For those that don't know its also built upon OTP, the erlang vm that makes concurrency and queues a trivial problem in my opinion.
Absolutely wonderful ecosystem.
I've been wanting to make Gleam my primary language, but I fear LLMs have frozen programming language advancement and adoption for anything past 2021.
But I am hopeful that Gleam has slid just under the closing door and LLMs will get up to speed on it fast.
Why would that be the case? Many models have knowledge cutoffs in this calendar year. Furthermore I’ve found that LLMs are generally pretty good at picking up new (or just obscure) languages as long as you have a few examples. As wide and varied as programming languages are, syntactically and ideologically they can only be so different.
Because LLMs make it that much faster to develop software, any potential advantage you may get from adopting a very niche language is overshadowed by the fact that you can't use it with an LLM. This makes it that much harder for your new language to gain traction.
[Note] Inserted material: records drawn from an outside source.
/-- Scale algebra at the Euler-eddy scale: for `s > 0`, `K > 0`, `V > 0`, `E ≥ 0`,
`√(2E/((K s^σ)³ V)) · 2E = (√(2E/(K³V)) · 2E) · s^{-(3σ/2)}`. -/
theorem eddyScale_algebra {s K V E σ : ℝ} (hs : 0 < s) (hK : 0 < K) (hV : 0 < V) (hE : 0 ≤ E) :
    Real.sqrt (2 * E / ((K * s ^ σ) ^ 3 * V)) * (2 * E) =
      Real.sqrt (2 * E / (K ^ 3 * V)) * (2 * E) * s ^ (-(3 * σ / 2)) := by
  have hsσ : 0 < s ^ σ := Real.rpow_pos_of_pos hs σ
  have h3 : (s ^ σ) ^ 3 = s ^ (3 * σ) := by
    rw [← Real.rpow_natCast, ← Real.rpow_mul hs.le]; ring_nf
  have hsplit : 2 * E / ((K * s ^ σ) ^ 3 * V) = 2 * E / (K ^ 3 * V) * s ^ (-(3 * σ)) := by
    rw [mul_pow, h3, Real.rpow_neg hs.le]
    field_simp
  have hsq : Real.sqrt (s ^ (-(3 * σ))) = s ^ (-(3 * σ / 2)) := by
    rw [Real.sqrt_eq_rpow, ← Real.rpow_mul hs.le]; ring_nf
  rw [hsplit, Real.sqrt_mul (by positivity), hsq]
  ring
If your new language doesn't gain enough traction, it'll never end up in LLM datasets, so programmers are never going to pick it up.
I feel as though "facts" such as this are presented to me all the time on HN, but in my every day job I encounter devs creating piles of slop that even the most die-hard AI enthusiasts in my office can't stand and have started to push against.
I know, I know "they just don't know how to use LLMs the right way!!!", but all of the better engineers I know, the ones capable of quickly assessing the output of an LLM, tend to use LLMs much more sparingly in their code. Meanwhile the ones that never really understood software that well in the first place are the ones building agent-based Rube Goldberg machines that ultimately slow everyone down
If we can continue living in the this AI hallucination for 5 more years, I think the only people capable of producing anything of use or value will be devs that continued to devote some of their free time to coding in languages like Gleam, and continued to maintain and sharpen their ability to understand and reason about code.
* One developer tried to refactor a bunch of graph ql with an LLM and ended up checking in a bunch of completely broken code. Thankfully there were api tests.
* One developer has an LLM making his PRs. He slurped up my unfinished branch, PRed it, and merged (!) it. One can only guess that the approved was also using an LLM. When I asked him why he did it, he was completely baffled and assured me he would never. Source control tells a different story.
* And I forgot to turn off LLM auto complete after setting up my new machine. The LLM wouldn't stop hallucinating non-existent constructors for non-existent classes. Bog standard intellisense did in seconds what I needed after turning off LLM auto complete.
LLMs sometimes save me some time. But overall I'm sitting at a pretty big amount of time wasted by them that the savings have not yet offset.
So the LLM was not told how to run the tests? Without that they cannot know if what they did works, and they are a bit like humans, they try something and then they need to check if that does the right thing. Without a test cycle you definitely don’t get a lot out of LLMs.
The bigger story here is not that they forgot to tell the LLM to run tests, it's that agentic use has been so normalized and overhyped that an entire PR was attempted without any QA. Even if you're personally against this, this is how most people talk about agents online.
You don't always have the privilege of working on a project with tests, and rarely are they so thorough that they catch everything. Blindly trusting LLM output without QA or Review shouldn't be normalized.
You should be reviewing everything that touches your codebase regardless of source.
It's not hard to find comments from people vibe coding apps without understanding the code, even apps handling sensitive data. And it's not hard to find comments saying agents can run by themselves.
I mean people are arguing AGI is already here. What do you mean who is normalizing this?
And if you want to try... well you get what you get!
But again, no one who is serious about their business and serious about building useful products is doing this.
While this is potentially true for software companies, there are many companies for which software or even technology in general is not a core competency. They are very serious about their very useful products. They also have some, er, interesting ideas about what LLMs allow them to accomplish.